Monday, October 21, 2019

Weekly Update: Depression

It's been a rough week and I'm not going to pretend otherwise. That would be lying to all of you and lying to myself and that's just not healthy.

Let's see...where to start...I guess with the car. I think I mentioned that I was having car trouble and about $600 short on getting it repaired. Well, I managed to come up with $250 and someone loaned me the other $350 so I went and got the brakes/rotors/calipers all taken care of. Unfortunately, the mechanic came out with more bad news in that the other wheel bearing is now making noise. That's another $450. I don't have it. Not a single penny of it. My editing sale brought in nothing, nor did my stick figure art sale. I did sell about $20 worth of books but that went towards the last repair. I'm trying to remain calm but it's hard.

Speaking of money, it turns out that my oldest makes too much money for us to really remain on food assistance. Due to his income (none of which is really a part of this household), they've cut me back to $16/mo. I have no idea what to do about that. Since he's splitting time between here and his father's, perhaps it'd be better to drop him as part of the household. I really don't know. I just know that nobody can live off of $16/mo in food and my income doesn't allow for me to cover groceries quite yet. That's a dream of mine...a goal...

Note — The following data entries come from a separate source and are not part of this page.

/-! ### §2 The local data at `v̄` of ANY `Γ_K`-stable line of `E_K[p]` at a non-split multiplicative prime -/

/-- **Every `Γ_K`-stable line of `E_K[p]` at a NON-SPLIT multiplicative odd prime carries the CGLS local data at `v̄`**
(`K` imaginary quadratic, `(p)` split, `v̄ ∋ p`, any `ℤ_p`-extension `κ`; `S ≤ E_K[p]` any `Γ_K`-stable subgroup of order `p`):
`#(E_K[p]/S) = p`; `D_{v̄}` fixes neither `S` nor `E_K[p]/S` pointwise; `D_{v̄}` acts on neither through the mod-`p` cyclotomic
character; `E_K[p]/S` has no non-zero `(ker κ ⊓ D_{v̄})`-fixed vector. §1 for the line `t⁻¹(S) ≤ E[p](ℚ̄)` along an equivariant
`t : E[p](ℚ̄) ≅ E_K[p](K̄)`, CHL's degree-one transport to `D_{v̄}`, the Weil pairing (`det = ω`) for the cyclotomic clauses.
[cite: CastellaGrossiLeeSkinner2022, §1.2 (hypothesis θ|_{G_v̄} ≠ 𝟙, ω), §1.4] [cite: SilvermanATAEC1994, Ch. V Thm. 5.3, Cor. 5.4] -/
theorem localData_of_not_split
    {p : ℕ} [hp : Fact p.Prime] (W : WeierstrassCurve ℚ) [W.IsElliptic] [W.IsGloballyMinimal]
    (K : Type) [Field K] [NumberField K] (vbar : HeightOneSpectrum (𝓞 K)) (κ : ZpExtension K p)
    (hp2 : 2 < p) (hmult : Mult W p) (hns : ¬ W.HasSplitMultiplicativeReductionAtPrime p)
    (hK : IsImaginaryQuadratic K)
    (hsplit : ((Ideal.span {(p : ℤ)}).primesOver (𝓞 K)).ncard = 2)
    (hvbar : ((p : ℕ) : 𝓞 K) ∈ vbar.asIdeal)
    (S : StableSubgroup (absoluteGaloisGroup K) ((W.baseChange K).geomTorsion ((p : ℕ) : ℤ)))
    (hSub : Nat.card S.Sub = p) :
    Nat.card S.Quot = p ∧
      (¬ ∀ g ∈ decomp vbar, ∀ x : S.Sub, g • x = x) ∧
      (¬ ∀ g ∈ decomp vbar, ∀ y : S.Quot, g • y = y) ∧
      (¬ ∀ g ∈ decomp vbar, ∀ m : S.Sub,
        g • m = ((modNCyclotomicCharacter K p g : (ZMod p)ˣ) : ZMod p).val • m) ∧
      (¬ ∀ g ∈ decomp vbar, ∀ m : S.Quot,
        g • m = ((modNCyclotomicCharacter K p g : (ZMod p)ˣ) : ZMod p).val • m) ∧
      (∀ y : S.Quot, (∀ g : ↥(κ.kerSubgroup ⊓ decomp vbar), g • y = y) → y = 0) := by
  have hpp : p.Prime := hp.out
  have hp2' : p ≠ 2 := by omega
  haveI hEK : (W.baseChange K).IsElliptic := inferInstanceAs (W.map (algebraMap ℚ K)).IsElliptic
  haveI : IsGalois ℚ K := isGalois_of_finrank_eq_two K hK.1
  have he : vbar.asIdeal.ramificationIdx (𝓞 ℚ) = 1 :=
    ramificationIdx_eq_one_of_card_primesOver K p hK.1 hsplit vbar hvbar
  have hf : vbar.asIdeal.inertiaDeg (𝓞 ℚ) = 1 :=
    inertiaDeg_eq_one_of_card_primesOver K p hK.1 hsplit vbar hvbar
  set v : HeightOneSpectrum (𝓞 ℚ) := vbar.under (𝓞 ℚ) with hv
  have hw : vbar.asIdeal.under (𝓞 ℚ) = v.asIdeal := by rw [hv, HeightOneSpectrum.under_asIdeal]
  have hpv : ((p : ℕ) : 𝓞 ℚ) ∈ v.asIdeal := natCast_mem_under K p vbar hvbar
  -- the line `Φ = t⁻¹(S)` over `ℚ̄`
  obtain ⟨t, ht⟩ := exists_geomTorsion_baseChange_equiv W K ((p : ℕ) : ℤ)
  have ht' : ∀ (σ : absoluteGaloisGroup K) (P : W.geomTorsion ((p : ℕ) : ℤ)),
      t (absGaloisRestrict ℚ K σ • P) = σ • t P := fun σ P ↦ by
    rw [← resGal_eq_absGaloisRestrict]; exact ht σ P
  let Φ : AddSubgroup (W.geomTorsion ((p : ℕ) : ℤ)) := S.toAddSubgroup.comap t.toAddMonoidHom
  have hS : ∀ Q : (W.baseChange K).geomTorsion ((p : ℕ) : ℤ), Q ∈ S.toAddSubgroup ↔ t.symm Q ∈ Φ := fun Q ↦ by
    change Q ∈ S.toAddSubgroup ↔ t (t.symm Q) ∈ S.toAddSubgroup
    rw [t.apply_symm_apply]
  have hΦcard : Nat.card Φ = p := by
    have e : Φ ≃ S.toAddSubgroup :=
      { toFun := fun x ↦ ⟨t x.1, x.2⟩
        invFun := fun y ↦ ⟨t.symm y.1, by
          change t (t.symm y.1) ∈ S.toAddSubgroup
          rw [t.apply_symm_apply]; exact y.2⟩
        left_inv := fun x ↦ Subtype.ext (t.symm_apply_apply x.1)
        right_inv := fun y ↦ Subtype.ext (t.apply_symm_apply y.1) }
    have h : Nat.card Φ = Nat.card S.Sub := Nat.card_congr e
    exact h.trans hSub
  have hcell : ∀ 𝔓 ∈ v.primesAbove,
      (¬ ∀ g ∈ 𝔓.decompositionSubgroup (absoluteGaloisGroup ℚ), ∀ P ∈ Φ, g • P = P) ∧
        (¬ ∀ g ∈ 𝔓.decompositionSubgroup (absoluteGaloisGroup ℚ),
          ∀ P : geomTorsion W (p : ℤ), g • P - P ∈ Φ) :=
    fun 𝔓 h𝔓 ↦ not_fix_and_not_quot_of_not_split_of_card_eq W p hp2' hmult hns hpv hΦcard h𝔓
  have hEp : Nat.card ((W.baseChange K).geomTorsion ((p : ℕ) : ℤ)) = p ^ 2 :=
    (W.baseChange K).natCard_geomTorsion_prime_eq_sq hpp
  have hQuot : Nat.card S.Quot = p := by
    have h := S.natCard_eq_mul
    rw [hEp, hSub, sq] at h
    exact (Nat.eq_of_mul_eq_mul_right hpp.pos h).symm
  have hnon1 : ¬ ∀ γ ∈ decomp vbar, ∀ x : S.Sub, γ • x = x :=
    not_forall_decomp_smul_sub_eq_of_corr Φ t ht' S hS
      (not_forall_decomp_smul_eq K Φ hw he hf fun 𝔓 h𝔓 ↦ (hcell 𝔓 h𝔓).1)
  have hnon2 : ¬ ∀ γ ∈ decomp vbar, ∀ y : S.Quot, γ • y = y :=
    not_forall_decomp_smul_quot_eq_of_corr Φ t ht' S hS
      (not_forall_decomp_smul_sub_mem K Φ hw he hf fun 𝔓 h𝔓 ↦ (hcell 𝔓 h𝔓).2)
  refine ⟨hQuot, hnon1, hnon2, not_forall_smul_sub_eq_cyclotomic (W.baseChange K) p S hSub (decomp vbar) hnon2,
    not_forall_smul_quot_eq_cyclotomic (W.baseChange K) p S hSub (decomp vbar) hnon1,
    eq_zero_of_fixed_of_not_forall_decomp_smul_eq κ vbar hQuot hnon2⟩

So, as you can probably tell, money has me beyond stressed out. I don't know what I'm going to do. There's also a lot of little financial things that are trying to be the straws that break the camels back. On top of the financial stuff, I had to miss two major events that I had planned on attending due to the car and other finances. It was incredibly hard on me to see my friends and other people I know having a jolly grand time at them, knowing that I should have been there too. It's so hard being poor.

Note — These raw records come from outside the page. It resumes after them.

import Mathlib.LinearAlgebra.Dimension.StrongRankCondition
import Mathlib.LinearAlgebra.FreeModule.StrongRankCondition
import Literature.Computability.AlgebraicComplexity.SchoenhageTauBini
import Literature.Computability.AlgebraicComplexity.FlatteningBound
import HarnessLib

/-!
# The slice (flattening) lower bound for the border rank: `bR(t) ≥ #slices`, `bR(⊕ᵢ⟨kᵢ,mᵢ,nᵢ⟩) ≥ ∑ kᵢmᵢ, ∑ mᵢnᵢ, ∑ nᵢkᵢ`

Topic `Literature/Computability/AlgebraicComplexity`. The border-rank (over `K[ε]`, Bläser 2013,
Def. 6.1: `approxRank`, `algBorderRank` of `SchoenhageTau.lean`) version of the flattening bound of
`FlatteningBound.lean` (`card_le_tensorRank_of_linearIndependent`), which that file lists under
"Not vendored … since the tree has no border rank yet". Everything here is PROVED.

* `card_le_of_isApproxDecomposition` — if the slices `(t a)_{a ∈ ι}` of `t ∈ K^{ι×κ×μ}` are
  linearly independent over the field `K` and `∑_{ρ<r} u_ρ ⊗ v_ρ ⊗ w_ρ = ε^h t + O(ε^{h+1})` over
  `K[ε]`, then `|ι| ≤ r` (Bläser 2013, proof of Lemma 7.1(2): a tensor of "linearly independent
  slices" has border rank at least their number; Bürgisser–Clausen–Shokrollahi 1997, (15.3)/(15.10):
  `R̲` of a concise tensor is at least each dimension, "since `⟨m,m,m⟩` is concise we have `r ≥ m²`").
  Proof: the `K[ε]`-slices `P_a = ∑_ρ u_ρ(a) · (v_ρ ⊗ w_ρ)` lie in the `K[ε]`-span of the `r`
  matrices `v_ρ ⊗ w_ρ`; they are `K[ε]`-linearly independent because the lowest-order coefficient of
  a `K[ε]`-dependency would be a `K`-dependency of the slices of `t`; a commutative ring satisfies the
  strong rank condition (`linearIndependent_le_span_aux'`).
* `card_le_approxRank_of_linearIndependent`, `card_le_algBorderRank_of_linearIndependent`;
  `approxRank_rotate`, `algBorderRank_rotate` (Bläser 2013, Thm. 6.3(1), equality).
* `linearIndependent_matMulDirectSum` (and the two rotated families) and the three flattening
  bounds `sum_mul_le_algBorderRank_matMulDirectSum(_left/_right)`:
  `∑ kᵢnᵢ ≤ bR(⊕ᵢ⟨kᵢ,mᵢ,nᵢ⟩)` (`mᵢ ≥ 1`), `∑ kᵢmᵢ ≤ bR` (`nᵢ ≥ 1`), `∑ mᵢnᵢ ≤ bR` (`kᵢ ≥ 1`); in
  particular `card_le_algBorderRank_matMulDirectSum : p ≤ bR(⊕_{i<p}⟨kᵢ,mᵢ,nᵢ⟩)` for positive formats.

Used by `CoppersmithWinograd1982.lean` (no basic algorithm certifies `ω = 2`).

## References

* M. Bläser, *Fast Matrix Multiplication*, Theory of Computing Graduate Surveys 5 (2013),
  doi:10.4086/toc.gs.2013.005 (held): Def. 6.1, Thm. 6.3(1), Lemma 7.1(2) and its proof (p. 29–30:
  "`bR(⟨k,1,n⟩) = kn` … consist of `kn` linearly independent slices"). [Blaser2013]
* P. Bürgisser, M. Clausen, M. A. Shokrollahi, *Algebraic Complexity Theory*, Springer 1997 (held):
  (15.3), p. 411 ("Since `⟨m,m,m⟩` is concise we have `r ≥ m²`"), Lemma (15.23).
  [BurgisserClausenShokrollahi1997]
-/

noncomputable section

open scoped BigOperators Polynomial

namespace Literature.Computability.AlgebraicComplexity

universe u v₁ v₂ v₃

/-! ## Rotation does not change `R_h` and `bR` -/

section Rotate

variable {K : Type u} [CommSemiring K] {ι : Type v₁} {κ : Type v₂} {μ : Type v₃}

/-- **Bläser 2013, Thm. 6.3(1)** (cyclic case, equality): `R_h(πt) = R_h(t)` for `π = (1 2 3)`
(finite index types). [cite: Blaser2013, Thm. 6.3(1)] -/
theorem approxRank_rotate [Fintype ι] [Fintype κ] [Fintype μ] [DecidableEq ι] [DecidableEq κ]
    [DecidableEq μ] (h : ℕ) (t : ι → κ → μ → K) : approxRank h (rotate t) = approxRank h t := by
  refine le_antisymm (approxRank_rotate_le h t) ?_
  have ht : t = rotate (rotate (rotate t)) := rfl
  calc approxRank h t = approxRank h (rotate (rotate (rotate t))) := by rw [← ht]
    _ ≤ approxRank h (rotate (rotate t)) := approxRank_rotate_le h _
    _ ≤ approxRank h (rotate t) := approxRank_rotate_le h _

/-- `bR(πt) = bR(t)` for the cyclic permutation `π = (1 2 3)` of the factors (finite index types).
[cite: Blaser2013, Thm. 6.3(1)] -/
theorem algBorderRank_rotate [Fintype ι] [Fintype κ] [Fintype μ] [DecidableEq ι] [DecidableEq κ]
    [DecidableEq μ] (t : ι → κ → μ → K) : algBorderRank (rotate t) = algBorderRank t := by
  unfold algBorderRank
  simp_rw [approxRank_rotate]

end Rotate

/-! ## The slice lower bound for approximate decompositions -/

section Concise

variable {K : Type u} [Field K] {ι : Type v₁} {κ : Type v₂} {μ : Type v₃}

/-- **Slice lower bound for the border rank.** If the slices `a ↦ t(a,·,·)` of `t ∈ K^{ι×κ×μ}`
are linearly independent over `K` and `∑_{ρ<r} u_ρ ⊗ v_ρ ⊗ w_ρ = ε^h t + O(ε^{h+1})` over `K[ε]`
(an approximate decomposition of order `h` with `r` triads, Bläser 2013, Def. 6.1), then `|ι| ≤ r`:
the `K[ε]`-slices `∑_ρ u_ρ(a) (v_ρ ⊗ w_ρ)` lie in the span of the `r` matrices `v_ρ ⊗ w_ρ` and are
`K[ε]`-linearly independent (the lowest-order coefficients of a dependency would give a
`K`-dependency of the slices of `t`). (Bläser 2013, proof of Lemma 7.1(2); BCS 1997, p. 411.)
[cite: Blaser2013, Lemma 7.1(2) (proof)] -/
theorem card_le_of_isApproxDecomposition [Fintype ι] [Fintype κ] [Fintype μ] {t : ι → κ → μ → K}
    (hli : LinearIndependent K (fun a => t a : ι → κ → μ → K)) {h r : ℕ} {u : Fin r → ι → K[X]}
    {v : Fin r → κ → K[X]} {w : Fin r → μ → K[X]} (hd : IsApproxDecomposition h t u v w) :
    Fintype.card ι ≤ r := by
  classical
  -- the `K[ε]`-slices and the `r` matrices `v_ρ ⊗ w_ρ`
  let P : ι → κ → μ → K[X] := fun a b c => ∑ ρ, u ρ a * v ρ b * w ρ c
  let M : Fin r → κ → μ → K[X] := fun ρ b c => v ρ b * w ρ c
  have hspan : Set.range P ≤ (Submodule.span K[X] (Set.range M) : Set (κ → μ → K[X])) := by
    rintro _ ⟨a, rfl⟩
    have hPa : P a = ∑ ρ, u ρ a • M ρ := by
      funext b c
      simp only [P, M, Finset.sum_apply, Pi.smul_apply, smul_eq_mul]
      exact Finset.sum_congr rfl fun ρ _ => by ring
    rw [hPa]
    exact Submodule.sum_mem _ fun ρ _ =>
      Submodule.smul_mem _ _ (Submodule.subset_span ⟨ρ, rfl⟩)
  -- `K[ε]`-linear independence of the slices
  have hPli : LinearIndependent K[X] P := by
    rw [Fintype.linearIndependent_iff]
    intro g hg
    by_contra hne
    push Not at hne
    obtain ⟨a₁, ha₁⟩ := hne
    have hex : ∃ j, ∃ a, (g a).coeff j ≠ 0 := by
      by_contra hall
      push Not at hall
      exact ha₁ (Polynomial.ext fun j => by rw [hall j a₁, Polynomial.coeff_zero])
    obtain ⟨a₀, ha₀⟩ : ∃ a, (g a).coeff (Nat.find hex) ≠ 0 := Nat.find_spec hex
    set m := Nat.find hex with hm
    have hlow : ∀ a, ∀ i < m, (g a).coeff i = 0 := fun a i hi => by
      by_contra hc
      exact Nat.find_min hex hi ⟨a, hc⟩
    -- the coefficient of `ε^(m+h)` of the dependency is a `K`-dependency of the slices
    have key : ∀ b c, ∑ a, (g a).coeff m * t a b c = 0 := by
      intro b c
      have e := congr_fun (congr_fun hg b) c
      rw [Finset.sum_apply, Finset.sum_apply] at e
      simp only [Pi.smul_apply, smul_eq_mul, Pi.zero_apply] at e
      have e2 := congr_arg (fun q : K[X] => q.coeff (m + h)) e
      simp only [Polynomial.finsetSum_coeff, Polynomial.coeff_zero] at e2
      have e3 : ∀ a, (g a * P a b c).coeff (m + h) = (g a).coeff m * t a b c := by
        intro a
        rw [Polynomial.coeff_mul, Finset.sum_eq_single_of_mem (m, h) (by simp)]
        · have hh := hd a b c h le_rfl
          rw [if_pos rfl] at hh
          rw [hh]
        · rintro ⟨i, j⟩ hij hne'
          rw [Finset.mem_antidiagonal] at hij
          dsimp only at hij ⊢
          rcases lt_trichotomy i m with hi | rfl | hi
          · rw [hlow a i hi, zero_mul]
          · exact (hne' (Prod.ext rfl (by omega))).elim
          · have hj : j < h := by omega
            have hh := hd a b c j hj.le
            rw [if_neg hj.ne] at hh
            rw [hh, mul_zero]
      calc ∑ a, (g a).coeff m * t a b c = ∑ a, (g a * P a b c).coeff (m + h) :=
          Finset.sum_congr rfl fun a _ => (e3 a).symm
        _ = 0 := e2
    have hK := (Fintype.linearIndependent_iff.1 hli) (fun a => (g a).coeff m) (by
      funext b c
      rw [Finset.sum_apply, Finset.sum_apply]
      simp only [Pi.smul_apply, smul_eq_mul, Pi.zero_apply]
      exact key b c) a₀
    exact ha₀ hK
  have hcard := linearIndependent_le_span_aux' P hPli (Set.range M) hspan
  exact hcard.trans ((Fintype.card_range_le M).trans (Fintype.card_fin r).le)

/-- `|ι| ≤ R_h(t)` for every `h`, when the slices of `t` along the first factor are linearly
independent (finite formats, so that `R_h(t)` is attained). [cite: Blaser2013, Lemma 7.1(2) (proof)] -/
theorem card_le_approxRank_of_linearIndependent [Fintype ι] [Fintype κ] [Fintype μ]
    (t : ι → κ → μ → K) (hli : LinearIndependent K (fun a => t a : ι → κ → μ → K)) (h : ℕ) :
    Fintype.card ι ≤ approxRank h t := by
  classical
  obtain ⟨u, v, w, hd⟩ := exists_isApproxDecomposition_approxRank h t
  exact card_le_of_isApproxDecomposition hli hd

/-- **Conciseness bound for the border rank**: `|ι| ≤ bR(t)` when the slices of `t` along the first
factor are linearly independent (Bläser 2013, proof of Lemma 7.1(2); BCS 1997, p. 411: "since
`⟨m,m,m⟩` is concise we have `r ≥ m²`" for `r = R̲`). [cite: Blaser2013, Lemma 7.1(2) (proof)] -/
theorem card_le_algBorderRank_of_linearIndependent [Fintype ι] [Fintype κ] [Fintype μ]
    (t : ι → κ → μ → K) (hli : LinearIndependent K (fun a => t a : ι → κ → μ → K)) :
    Fintype.card ι ≤ algBorderRank t := by
  obtain ⟨h, hh⟩ := exists_algBorderRank_eq_approxRank t
  rw [hh]
  exact card_le_approxRank_of_linearIndependent t hli h

end Concise

/-! ## The three flattenings of a direct sum of matrix products -/

section DirectSum

variable (K : Type u) [Field K] {p : ℕ}

/-- The `∑ kᵢnᵢ` slices of `⊕ᵢ⟨kᵢ,mᵢ,nᵢ⟩` along the first factor (index `(i; κ, ν)`) are linearly
independent when all `mᵢ ≥ 1`: the slice of `(i; κ, ν)` is the only one with a non-zero entry at
`((i; κ, 0), (i; 0, ν))`. [cite: Blaser2013, Lemma 7.1(2) (proof)] -/
theorem linearIndependent_matMulDirectSum (k m n : Fin p → ℕ) (hm : ∀ i, 1 ≤ m i) :
    LinearIndependent K (fun a => matMulDirectSum K k m n a :
      (Σ i, Fin (k i) × Fin (n i)) → (Σ i, Fin (k i) × Fin (m i)) → (Σ i, Fin (m i) × Fin (n i)) → K) := by
  rw [Fintype.linearIndependent_iff]
  intro g hg a
  obtain ⟨i, κ₀, ν₀⟩ := a
  have h := congr_fun (congr_fun hg ⟨i, (κ₀, ⟨0, hm i⟩)⟩) ⟨i, (⟨0, hm i⟩, ν₀)⟩
  rw [Finset.sum_apply, Finset.sum_apply,
    Finset.sum_eq_single_of_mem (⟨i, (κ₀, ν₀)⟩ : Σ i, Fin (k i) × Fin (n i)) (Finset.mem_univ _)] at h
  · simpa [matMulDirectSum] using h
  · rintro ⟨j, κ', ν'⟩ - hne
    simp only [Pi.smul_apply, smul_eq_mul, matMulDirectSum, mul_ite, mul_one, mul_zero,
      ite_eq_right_iff]
    rintro ⟨hji, -, hκ, -, hν⟩
    exfalso
    apply hne
    subst hji
    have hκ' : κ' = κ₀ := Fin.ext hκ
    have hν' : ν' = ν₀ := Fin.ext hν
    subst hκ' hν'
    rfl

/-- The `∑ kᵢmᵢ` slices along the second factor (index `(i; κ, μ)`), i.e. the first-factor slices of
the rotated tensor, are linearly independent when all `nᵢ ≥ 1`. [cite: Blaser2013, Lemma 7.1(2) (proof)] -/
theorem linearIndependent_rotate_matMulDirectSum (k m n : Fin p → ℕ) (hn : ∀ i, 1 ≤ n i) :
    LinearIndependent K (fun b => rotate (matMulDirectSum K k m n) b :
      (Σ i, Fin (k i) × Fin (m i)) → (Σ i, Fin (m i) × Fin (n i)) → (Σ i, Fin (k i) × Fin (n i)) → K) := by
  rw [Fintype.linearIndependent_iff]
  intro g hg b
  obtain ⟨i, κ₀, μ₀⟩ := b
  have h := congr_fun (congr_fun hg ⟨i, (μ₀, ⟨0, hn i⟩)⟩) ⟨i, (κ₀, ⟨0, hn i⟩)⟩
  rw [Finset.sum_apply, Finset.sum_apply,
    Finset.sum_eq_single_of_mem (⟨i, (κ₀, μ₀)⟩ : Σ i, Fin (k i) × Fin (m i)) (Finset.mem_univ _)] at h
  · simpa [matMulDirectSum] using h
  · rintro ⟨j, κ', μ'⟩ - hne
    simp only [Pi.smul_apply, smul_eq_mul, rotate_apply, matMulDirectSum, mul_ite, mul_one, mul_zero,
      ite_eq_right_iff]
    rintro ⟨hij, -, hκ, hμ, -⟩
    exfalso
    apply hne
    subst hij
    have hκ' : κ' = κ₀ := Fin.ext hκ.symm
    have hμ' : μ' = μ₀ := Fin.ext hμ
    subst hκ' hμ'
    rfl

/-- The `∑ mᵢnᵢ` slices along the third factor (index `(i; μ, ν)`), i.e. the first-factor slices of
the twice rotated tensor, are linearly independent when all `kᵢ ≥ 1`. [cite: Blaser2013, Lemma 7.1(2) (proof)] -/
theorem linearIndependent_rotate_rotate_matMulDirectSum (k m n : Fin p → ℕ) (hk : ∀ i, 1 ≤ k i) :
    LinearIndependent K (fun c => rotate (rotate (matMulDirectSum K k m n)) c :
      (Σ i, Fin (m i) × Fin (n i)) → (Σ i, Fin (k i) × Fin (n i)) → (Σ i, Fin (k i) × Fin (m i)) → K) := by
  rw [Fintype.linearIndependent_iff]
  intro g hg c
  obtain ⟨i, μ₀, ν₀⟩ := c
  have h := congr_fun (congr_fun hg ⟨i, (⟨0, hk i⟩, ν₀)⟩) ⟨i, (⟨0, hk i⟩, μ₀)⟩
  rw [Finset.sum_apply, Finset.sum_apply,
    Finset.sum_eq_single_of_mem (⟨i, (μ₀, ν₀)⟩ : Σ i, Fin (m i) × Fin (n i)) (Finset.mem_univ _)] at h
  · simpa [matMulDirectSum] using h
  · rintro ⟨j, μ', ν'⟩ - hne
    simp only [Pi.smul_apply, smul_eq_mul, rotate_apply, matMulDirectSum, mul_ite, mul_one, mul_zero,
      ite_eq_right_iff]
    rintro ⟨-, hij, -, hμ, hν⟩
    exfalso
    apply hne
    subst hij
    have hμ' : μ' = μ₀ := Fin.ext hμ.symm
    have hν' : ν' = ν₀ := Fin.ext hν.symm
    subst hμ' hν'
    rfl

/-- **Flattening bound** `∑ᵢ kᵢnᵢ ≤ bR(⊕ᵢ ⟨kᵢ, mᵢ, nᵢ⟩)` (all `mᵢ ≥ 1`): the direct sum is concise
along the first factor. [cite: Blaser2013, Lemma 7.1(2) (proof)] -/
theorem sum_mul_le_algBorderRank_matMulDirectSum (k m n : Fin p → ℕ) (hm : ∀ i, 1 ≤ m i) :
    ∑ i, k i * n i ≤ algBorderRank (matMulDirectSum K k m n) := by
  have hcard : Fintype.card (Σ i, Fin (k i) × Fin (n i)) = ∑ i, k i * n i := by
    simp [Fintype.card_prod]
  rw [← hcard]
  exact card_le_algBorderRank_of_linearIndependent _ (linearIndependent_matMulDirectSum K k m n hm)

/-- **Flattening bound** `∑ᵢ kᵢmᵢ ≤ bR(⊕ᵢ ⟨kᵢ, mᵢ, nᵢ⟩)` (all `nᵢ ≥ 1`), via `bR(πt) = bR(t)`.
[cite: Blaser2013, Lemma 7.1(2) (proof) and Thm. 6.3(1)] -/
theorem sum_mul_le_algBorderRank_matMulDirectSum_left (k m n : Fin p → ℕ) (hn : ∀ i, 1 ≤ n i) :
    ∑ i, k i * m i ≤ algBorderRank (matMulDirectSum K k m n) := by
  have hcard : Fintype.card (Σ i, Fin (k i) × Fin (m i)) = ∑ i, k i * m i := by
    simp [Fintype.card_prod]
  rw [← hcard, ← algBorderRank_rotate]
  exact card_le_algBorderRank_of_linearIndependent _
    (linearIndependent_rotate_matMulDirectSum K k m n hn)

/-- **Flattening bound** `∑ᵢ mᵢnᵢ ≤ bR(⊕ᵢ ⟨kᵢ, mᵢ, nᵢ⟩)` (all `kᵢ ≥ 1`), via `bR(π²t) = bR(t)`.
[cite: Blaser2013, Lemma 7.1(2) (proof) and Thm. 6.3(1)] -/
theorem sum_mul_le_algBorderRank_matMulDirectSum_right (k m n : Fin p → ℕ) (hk : ∀ i, 1 ≤ k i) :
    ∑ i, m i * n i ≤ algBorderRank (matMulDirectSum K k m n) := by
  have hcard : Fintype.card (Σ i, Fin (m i) × Fin (n i)) = ∑ i, m i * n i := by
    simp [Fintype.card_prod]
  rw [← hcard, ← algBorderRank_rotate, ← algBorderRank_rotate]
  exact card_le_algBorderRank_of_linearIndependent _
    (linearIndependent_rotate_rotate_matMulDirectSum K k m n hk)

/-- For positive formats every block contributes at least `1` to a flattening, so
`p ≤ bR(⊕_{i<p} ⟨kᵢ, mᵢ, nᵢ⟩)`; hence `p < bR` as soon as some `kᵢnᵢ ≥ 2` (used for the side
condition `r > p` of Schönhage's `τ`-theorem). [cite: Blaser2013, Lemma 7.1(2) (proof)] -/
theorem card_le_algBorderRank_matMulDirectSum (k m n : Fin p → ℕ)
    (hpos : ∀ i, 1 ≤ k i ∧ 1 ≤ m i ∧ 1 ≤ n i) : p ≤ algBorderRank (matMulDirectSum K k m n) := by
  have h := sum_mul_le_algBorderRank_matMulDirectSum K k m n fun i => (hpos i).2.1
  refine le_trans ?_ h
  calc p = ∑ _i : Fin p, 1 := by simp
    _ ≤ ∑ i, k i * n i := Finset.sum_le_sum fun i _ => Nat.mul_pos (hpos i).1 (hpos i).2.2

end DirectSum

end Literature.Computability.AlgebraicComplexity

end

I'd like to say that I have some brilliant plan as to how I'm going to fix all of this, but all I can do is try to keep moving forward the best that I can. I'm waiting now for a client to pay me in hopes that he does so before my insurance company tries to pull funds. It should be okay, but it's a scary waiting game.

I keep thinking that the book sale was supposed to help pay to get my dryer repaired and a new stove/oven (I've been without one since March) and here I am trying to figure out car repairs. It doesn't take much to start a stress spiral it seems. I honestly have considered a GoFundMe, but I don't know if anyone would pitch in. I keep hearing that everyone is in the same boat. God, I sure hope not. It's a rather terrible leaky little thing and my bucket has holes. I'd not wish this on anyone else.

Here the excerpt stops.